RFR: 8221836: Avoid recalculating String.hash when zero

Aleksey Shipilev shade at redhat.com
Tue Apr 9 08:11:51 UTC 2019


On 4/8/19 11:31 PM, John Rose wrote:
> I agree that this is a good change, and you can use me as a reviewer.

Which opens up the process question: are you acting as Project Lead here to resolve the disagreement
between Reviewers (the only accepting Reviewer being yourself)?

(There are ways for me to yield: for example, accept this patch provisionally, if Claes and/or
accepting reviewers agree that any follow-up issue with it triggers the immediate backout, and
future attempts to introduce it are rejected given the observed non-trivial cost. This seems like a
no-brainer for those who argue there is little risk in doing this.)

> I disagree with Aleksey; it's a new technique but not complex
> to document or understand.  The two state components are
> independent in their action; there is no race between their
> state changes.

Yes, I am a firm believer that concurrency hacks need justifications, regardless of how simple they
appear at the moment. Call me paranoid, but I know enough about (Java) concurrency to be paranoid.

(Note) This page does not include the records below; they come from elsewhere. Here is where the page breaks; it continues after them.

/-- [folklore] ARITHMETIC CORE of the termwise bound: `‖E‖ ≤ e`, `‖S‖² ≤ (6M²)^D·P`, `‖s‖² ≤ 6M²`, `0 ≤ P`, `0 < M` ⇒
`(‖E‖·‖S‖·‖s‖ / M^{D+1})² ≤ e²·6^{D+1}·P`. -/
theorem core_sq_le {E S s : ℂ} {e P : ℝ} {M : ℕ} (hM : 0 < M) (hE : ‖E‖ ≤ e) (hS : ‖S‖ ^ 2 ≤ (6 * (M : ℝ) ^ 2) ^ D * P)
    (hs : ‖s‖ ^ 2 ≤ 6 * (M : ℝ) ^ 2) (hP : 0 ≤ P) :
    (‖E‖ * ‖S‖ * ‖s‖ / (M : ℝ) ^ (D + 1)) ^ 2 ≤ e ^ 2 * ((6 : ℝ) ^ (D + 1) * P) := by
  have hMr : (0 : ℝ) < M := by exact_mod_cast hM
  have hMpow : (0 : ℝ) < (M : ℝ) ^ (D + 1) := pow_pos hMr _
  have he : 0 ≤ e := (norm_nonneg E).trans hE
  have hE2 : ‖E‖ ^ 2 ≤ e ^ 2 := pow_le_pow_left₀ (norm_nonneg _) hE 2
  have hprod : ‖S‖ ^ 2 * ‖s‖ ^ 2 ≤ ((6 * (M : ℝ) ^ 2) ^ D * P) * (6 * (M : ℝ) ^ 2) :=
    mul_le_mul hS hs (sq_nonneg _) (mul_nonneg (by positivity) hP)
  have hkey : ‖E‖ ^ 2 * (‖S‖ ^ 2 * ‖s‖ ^ 2) ≤ e ^ 2 * (((6 * (M : ℝ) ^ 2) ^ D * P) * (6 * (M : ℝ) ^ 2)) :=
    mul_le_mul hE2 hprod (mul_nonneg (sq_nonneg _) (sq_nonneg _)) (sq_nonneg _)
  have hid : e ^ 2 * (((6 * (M : ℝ) ^ 2) ^ D * P) * (6 * (M : ℝ) ^ 2)) = e ^ 2 * ((6 : ℝ) ^ (D + 1) * P) * ((M : ℝ) ^ (D + 1)) ^ 2 := by
    ring
  rw [div_pow, div_le_iff₀ (pow_pos hMpow 2)]
  calc (‖E‖ * ‖S‖ * ‖s‖) ^ 2 = ‖E‖ ^ 2 * (‖S‖ ^ 2 * ‖s‖ ^ 2) := by ring
    _ ≤ e ^ 2 * (((6 * (M : ℝ) ^ 2) ^ D * P) * (6 * (M : ℝ) ^ 2)) := hkey
    _ = e ^ 2 * ((6 : ℝ) ^ (D + 1) * P) * ((M : ℝ) ^ (D + 1)) ^ 2 := hid

/-- [folklore] **READING WEIGHT ON THE STRIP, sinWt form**: `‖readW N M p m κ ρ‖² ≤ e(ρ)²·6^{D+1}·Π_i sinWt M x_i`
(`|Im p_i| ≤ η ≤ 1/4`, `0 < M ≤ N`; the direction factor `sinWt M x_κ ≤ 1` is dropped). -/
theorem norm_readW_sq_le_sinWt (him : ∀ i, |(p i).im| ≤ η) (hη : 0 ≤ η) (hη4 : η ≤ 1 / 4) {M : ℕ} (hM : 0 < M) (hMN : M ≤ N)
    (m : TorusSite D N) (κ : Fin D) (ρ : Fin D → ℤ) :
    ‖readW N M p m κ ρ‖ ^ 2 ≤ Real.exp (η * ∑ i, |(ρ i : ℝ)|) ^ 2 * ((6 : ℝ) ^ (D + 1) * ∏ i, sinWt M (kfine N (reVec p) m i)) := by
  set P : ℝ := ∏ i, sinWt M (kfine N (reVec p) m i) with hPdef
  have hP : 0 ≤ P := Finset.prod_nonneg fun i _ => (sinWt_pos _ _).le
  have hE := norm_cexp_offset_le him hMN m ρ
  have hS := norm_SMAl_sq_le_strip him hη hη4 hMN m
  have hs : ‖sMAl N M p m κ‖ ^ 2 ≤ 6 * (M : ℝ) ^ 2 :=
    (norm_sMAl_sq_le_strip him hη hη4 hMN m κ).trans (mul_le_of_le_one_right (by positivity) (sinWt_le_one _ _))
  have hnorm : ‖readW N M p m κ ρ‖ =
      ‖cexp (I * ∑ i, kAl N p m i * ((M : ℂ) * (ρ i : ℂ)))‖ * ‖SMAl N M p m‖ * ‖sMAl N M p m κ‖ / (M : ℝ) ^ (D + 1) := by
    unfold readW
    rw [norm_div, norm_mul, norm_mul, norm_pow, Complex.norm_natCast]
  rw [hnorm]
  exact core_sq_le hM hE hS hs hP

/-- [folklore] **READING WEIGHT ON THE STRIP, alias-majorant form**: `‖readW N M p m κ ρ‖² ≤ e(ρ)²·6^{D+1}·((N/M)²)^D·Π_i wMaj N (m i)`
(`|Re p_i| ≤ π` in addition). -/
theorem norm_readW_sq_le_strip (him : ∀ i, |(p i).im| ≤ η) (hre : ∀ i, |(p i).re| ≤ π) (hη : 0 ≤ η) (hη4 : η ≤ 1 / 4)
    {M : ℕ} (hM : 0 < M) (hMN : M ≤ N) (m : TorusSite D N) (κ : Fin D) (ρ : Fin D → ℤ) :
    ‖readW N M p m κ ρ‖ ^ 2 ≤
      Real.exp (η * ∑ i, |(ρ i : ℝ)|) ^ 2 * ((6 : ℝ) ^ (D + 1) * ((((N : ℝ) / M) ^ 2) ^ D * ∏ i, wMaj N (m i))) := by
  refine (norm_readW_sq_le_sinWt him hη hη4 hM hMN m κ ρ).trans ?_
  exact mul_le_mul_of_nonneg_left (mul_le_mul_of_nonneg_left (prod_sinWt_le_wMaj hre hM hMN m) (by positivity)) (sq_nonneg _)

/-- [folklore] **SOURCE WEIGHT ON THE STRIP, sinWt form**: `‖N^D · srcW N M p m κ ρ‖² ≤ e(ρ)²·6^{D+1}·Π_i sinWt M x_i` (the flat twins
`S♭_M, s♭_M` obey the same majorants; `sinWt` is even). -/
theorem norm_srcW_sq_le_sinWt (him : ∀ i, |(p i).im| ≤ η) (hη : 0 ≤ η) (hη4 : η ≤ 1 / 4) {M : ℕ} (hM : 0 < M) (hMN : M ≤ N)
    (m : TorusSite D N) (κ : Fin D) (ρ : Fin D → ℤ) :
    ‖(N : ℂ) ^ D * srcW N M p m κ ρ‖ ^ 2 ≤ Real.exp (η * ∑ i, |(ρ i : ℝ)|) ^ 2 * ((6 : ℝ) ^ (D + 1) * ∏ i, sinWt M (kfine N (reVec p) m i)) := by
  set P : ℝ := ∏ i, sinWt M (kfine N (reVec p) m i) with hPdef
  have hP : 0 ≤ P := Finset.prod_nonneg fun i _ => (sinWt_pos _ _).le
  have hE := norm_cexp_neg_offset_le him hMN m ρ
  have hS := norm_SbMAl_sq_le_strip him hη hη4 hMN m
  have hs : ‖sbMAl N M p m κ‖ ^ 2 ≤ 6 * (M : ℝ) ^ 2 :=
    (norm_sbMAl_sq_le_strip him hη hη4 hMN m κ).trans (mul_le_of_le_one_right (by positivity) (sinWt_le_one _ _))
  have hN : ((N : ℂ) ^ D) ≠ 0 := pow_ne_zero _ (Nat.cast_ne_zero.2 (NeZero.ne N))
  have hnorm : ‖(N : ℂ) ^ D * srcW N M p m κ ρ‖ =
      ‖cexp (-(I * ∑ i, kAl N p m i * ((M : ℂ) * (ρ i : ℂ))))‖ * ‖SbMAl N M p m‖ * ‖sbMAl N M p m κ‖ / (M : ℝ) ^ (D + 1) := by
    unfold srcW
    rw [mul_div_cancel₀ _ hN, norm_div, norm_mul, norm_mul, norm_pow, Complex.norm_natCast]
  rw [hnorm]
  exact core_sq_le hM hE hS hs hP

/-- [folklore] **SOURCE WEIGHT ON THE STRIP, alias-majorant form**: `‖N^D · srcW N M p m κ ρ‖² ≤ e(ρ)²·6^{D+1}·((N/M)²)^D·Π_i wMaj N (m i)`. -/
theorem norm_srcW_sq_le_strip (him : ∀ i, |(p i).im| ≤ η) (hre : ∀ i, |(p i).re| ≤ π) (hη : 0 ≤ η) (hη4 : η ≤ 1 / 4)
    {M : ℕ} (hM : 0 < M) (hMN : M ≤ N) (m : TorusSite D N) (κ : Fin D) (ρ : Fin D → ℤ) :
    ‖(N : ℂ) ^ D * srcW N M p m κ ρ‖ ^ 2 ≤
      Real.exp (η * ∑ i, |(ρ i : ℝ)|) ^ 2 * ((6 : ℝ) ^ (D + 1) * ((((N : ℝ) / M) ^ 2) ^ D * ∏ i, wMaj N (m i))) := by
  refine (norm_srcW_sq_le_sinWt him hη hη4 hM hMN m κ ρ).trans ?_
  exact mul_le_mul_of_nonneg_left (mul_le_mul_of_nonneg_left (prod_sinWt_le_wMaj hre hM hMN m) (by positivity)) (sq_nonneg _)

/-- [folklore] The un-multiplied source weight: `‖srcW N M p m κ ρ‖² ≤ e(ρ)²·6^{D+1}·((N/M)²)^D·Π_i wMaj N (m i) / (N^D)²`. -/
theorem norm_srcW_sq_le_strip' (him : ∀ i, |(p i).im| ≤ η) (hre : ∀ i, |(p i).re| ≤ π) (hη : 0 ≤ η) (hη4 : η ≤ 1 / 4)
    {M : ℕ} (hM : 0 < M) (hMN : M ≤ N) (m : TorusSite D N) (κ : Fin D) (ρ : Fin D → ℤ) :
    ‖srcW N M p m κ ρ‖ ^ 2 ≤
      Real.exp (η * ∑ i, |(ρ i : ℝ)|) ^ 2 * ((6 : ℝ) ^ (D + 1) * ((((N : ℝ) / M) ^ 2) ^ D * ∏ i, wMaj N (m i))) / (((N : ℝ) ^ D) ^ 2) := by
  have hN : (0 : ℝ) < (N : ℝ) ^ D := pow_pos (by exact_mod_cast Nat.pos_of_ne_zero (NeZero.ne N)) _
  have h := norm_srcW_sq_le_strip him hre hη hη4 hM hMN m κ ρ
  rw [norm_mul, norm_pow, Complex.norm_natCast, mul_pow] at h
  rw [le_div_iff₀ (pow_pos hN 2)]
  linarith [h]

end Termwise

/-! ## §2 Summed over the aliases -/

section Summed

variable {p : Fin D → ℂ} {η : ℝ}

/-- [folklore] The full box sum of the majorant products: `Σ_m Π_i wMaj N (m i) ≤ 5^D` (leaf-17's off-zero sum `≤ 5^D − 1` plus the zero term `1`). -/
theorem sum_prod_wMaj_le_five_pow : ∑ m : TorusSite D N, ∏ i, wMaj N (m i) ≤ (5 : ℝ) ^ D := by
  classical
  have h := sum_prod_wMaj_le (D := D) N
  have h0 : ∏ i : Fin D, wMaj N ((0 : TorusSite D N) i) = 1 := by simp
  have hsplit := Finset.sum_erase_add (Finset.univ : Finset (TorusSite D N)) (fun m => ∏ i, wMaj N (m i)) (Finset.mem_univ 0)
  rw [← hsplit, h0]
  linarith

/-- [folklore] **THE READING `ℓ²`-SUM ON THE STRIP**: `Σ_m ‖readW N M p m κ ρ‖² ≤ e(ρ)²·6^{D+1}·((N/M)²)^D·5^D` — uniform in `N` at fixed `N/M`. -/
theorem sum_norm_readW_sq_le_strip (him : ∀ i, |(p i).im| ≤ η) (hre : ∀ i, |(p i).re| ≤ π) (hη : 0 ≤ η) (hη4 : η ≤ 1 / 4)
    {M : ℕ} (hM : 0 < M) (hMN : M ≤ N) (κ : Fin D) (ρ : Fin D → ℤ) :
    ∑ m : TorusSite D N, ‖readW N M p m κ ρ‖ ^ 2 ≤
      Real.exp (η * ∑ i, |(ρ i : ℝ)|) ^ 2 * ((6 : ℝ) ^ (D + 1) * ((((N : ℝ) / M) ^ 2) ^ D * (5 : ℝ) ^ D)) := by
  calc ∑ m : TorusSite D N, ‖readW N M p m κ ρ‖ ^ 2
      ≤ ∑ m : TorusSite D N, Real.exp (η * ∑ i, |(ρ i : ℝ)|) ^ 2 * ((6 : ℝ) ^ (D + 1) * ((((N : ℝ) / M) ^ 2) ^ D * ∏ i, wMaj N (m i))) :=
        Finset.sum_le_sum fun m _ => norm_readW_sq_le_strip him hre hη hη4 hM hMN m κ ρ
    _ = Real.exp (η * ∑ i, |(ρ i : ℝ)|) ^ 2 * ((6 : ℝ) ^ (D + 1) * ((((N : ℝ) / M) ^ 2) ^ D * ∑ m : TorusSite D N, ∏ i, wMaj N (m i))) := by
        rw [← Finset.mul_sum, ← Finset.mul_sum, ← Finset.mul_sum]
    _ ≤ Real.exp (η * ∑ i, |(ρ i : ℝ)|) ^ 2 * ((6 : ℝ) ^ (D + 1) * ((((N : ℝ) / M) ^ 2) ^ D * (5 : ℝ) ^ D)) := by
        gcongr
        exact sum_prod_wMaj_le_five_pow

/-- [folklore] **THE ROW-WEIGHTED SOURCE `ℓ²`-SUM ON THE STRIP**: for row weights `w` with `0 ≤ w m ≤ W` off the zero alias,
`Σ_m (w m)²·‖N^D·srcW N M p m κ ρ‖² ≤ e(ρ)²·6^{D+1}·((N/M)²)^D·((w 0)² + W²·(5^D − 1))`.
(In the cut: `w m = N²/r_m²` on the EL rows, `r_m ≥ π` for `m ≠ 0`, so `W = N²/π²`; `w 0 = N²/r₀²`.) -/
theorem sum_weighted_norm_srcW_sq_le_strip (him : ∀ i, |(p i).im| ≤ η) (hre : ∀ i, |(p i).re| ≤ π) (hη : 0 ≤ η) (hη4 : η ≤ 1 / 4)
    {M : ℕ} (hM : 0 < M) (hMN : M ≤ N) (κ : Fin D) (ρ : Fin D → ℤ) (w : TorusSite D N → ℝ) {W : ℝ}
    (hw : ∀ m, m ≠ 0 → 0 ≤ w m ∧ w m ≤ W) :
    ∑ m : TorusSite D N, w m ^ 2 * ‖(N : ℂ) ^ D * srcW N M p m κ ρ‖ ^ 2 ≤
      Real.exp (η * ∑ i, |(ρ i : ℝ)|) ^ 2 * ((6 : ℝ) ^ (D + 1) * (((N : ℝ) / M) ^ 2) ^ D) * (w 0 ^ 2 + W ^ 2 * ((5 : ℝ) ^ D - 1)) := by
  classical
  set K : ℝ := Real.exp (η * ∑ i, |(ρ i : ℝ)|) ^ 2 * ((6 : ℝ) ^ (D + 1) * (((N : ℝ) / M) ^ 2) ^ D) with hK
  have hK0 : 0 ≤ K := by positivity
  -- termwise: w m² ‖·‖² ≤ K · w m² · Θ(m)
  have hterm : ∀ m : TorusSite D N, w m ^ 2 * ‖(N : ℂ) ^ D * srcW N M p m κ ρ‖ ^ 2 ≤ K * (w m ^ 2 * ∏ i, wMaj N (m i)) := by
    intro m
    have h := norm_srcW_sq_le_strip him hre hη hη4 hM hMN m κ ρ
    calc w m ^ 2 * ‖(N : ℂ) ^ D * srcW N M p m κ ρ‖ ^ 2
        ≤ w m ^ 2 * (Real.exp (η * ∑ i, |(ρ i : ℝ)|) ^ 2 * ((6 : ℝ) ^ (D + 1) * ((((N : ℝ) / M) ^ 2) ^ D * ∏ i, wMaj N (m i)))) :=
          mul_le_mul_of_nonneg_left h (sq_nonneg _)
      _ = K * (w m ^ 2 * ∏ i, wMaj N (m i)) := by rw [hK]; ring
  -- split off the zero alias
  have hsplit := Finset.sum_erase_add (Finset.univ : Finset (TorusSite D N)) (fun m => w m ^ 2 * ∏ i, wMaj N (m i)) (Finset.mem_univ 0)
  have h0 : w 0 ^ 2 * ∏ i : Fin D, wMaj N ((0 : TorusSite D N) i) = w 0 ^ 2 := by simp
  have hoff : ∑ m ∈ (Finset.univ : Finset (TorusSite D N)).erase 0, w m ^ 2 * ∏ i, wMaj N (m i) ≤ W ^ 2 * ((5 : ℝ) ^ D - 1) := by
    calc ∑ m ∈ (Finset.univ : Finset (TorusSite D N)).erase 0, w m ^ 2 * ∏ i, wMaj N (m i)
        ≤ ∑ m ∈ (Finset.univ : Finset (TorusSite D N)).erase 0, W ^ 2 * ∏ i, wMaj N (m i) := by
          refine Finset.sum_le_sum fun m hm => ?_
          have hm0 : m ≠ 0 := (Finset.mem_erase.1 hm).1
          exact mul_le_mul_of_nonneg_right (pow_le_pow_left₀ (hw m hm0).1 (hw m hm0).2 2) (prod_wMaj_nonneg m)
      _ = W ^ 2 * ∑ m ∈ (Finset.univ : Finset (TorusSite D N)).erase 0, ∏ i, wMaj N (m i) := by rw [Finset.mul_sum]
      _ ≤ W ^ 2 * ((5 : ℝ) ^ D - 1) := mul_le_mul_of_nonneg_left (sum_prod_wMaj_le N) (sq_nonneg _)
  have hmaj : ∑ m : TorusSite D N, w m ^ 2 * ∏ i, wMaj N (m i) ≤ w 0 ^ 2 + W ^ 2 * ((5 : ℝ) ^ D - 1) := by
    rw [← hsplit, h0]
    linarith
  calc ∑ m : TorusSite D N, w m ^ 2 * ‖(N : ℂ) ^ D * srcW N M p m κ ρ‖ ^ 2
      ≤ ∑ m : TorusSite D N, K * (w m ^ 2 * ∏ i, wMaj N (m i)) := Finset.sum_le_sum fun m _ => hterm m
    _ = K * ∑ m : TorusSite D N, w m ^ 2 * ∏ i, wMaj N (m i) := by rw [Finset.mul_sum]
    _ ≤ K * (w 0 ^ 2 + W ^ 2 * ((5 : ℝ) ^ D - 1)) := mul_le_mul_of_nonneg_left hmaj hK0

For tiny benefits, you need to demonstrate the non-existent cost to tip the cost/benefit balance
over the acceptance threshold. But even the benefits are questionable:

> Meanwhile, there are two reasons I want the change:
> 
> 1. Less risk of spurious updates to COW memory segments in
> shared archives.

There is no risk for current code either. How come adding the new writable field provides "less risk
of updates", anyway? With one field we can track the object state in an obvious manner. Spreading
that state over two fields makes it less risky how exactly?

> 2. No risk of hashcode recomputation for the 2^-32 case.
> This might seem laughable, until you remember that it's exactly
> those cases that DOS attackers like to create.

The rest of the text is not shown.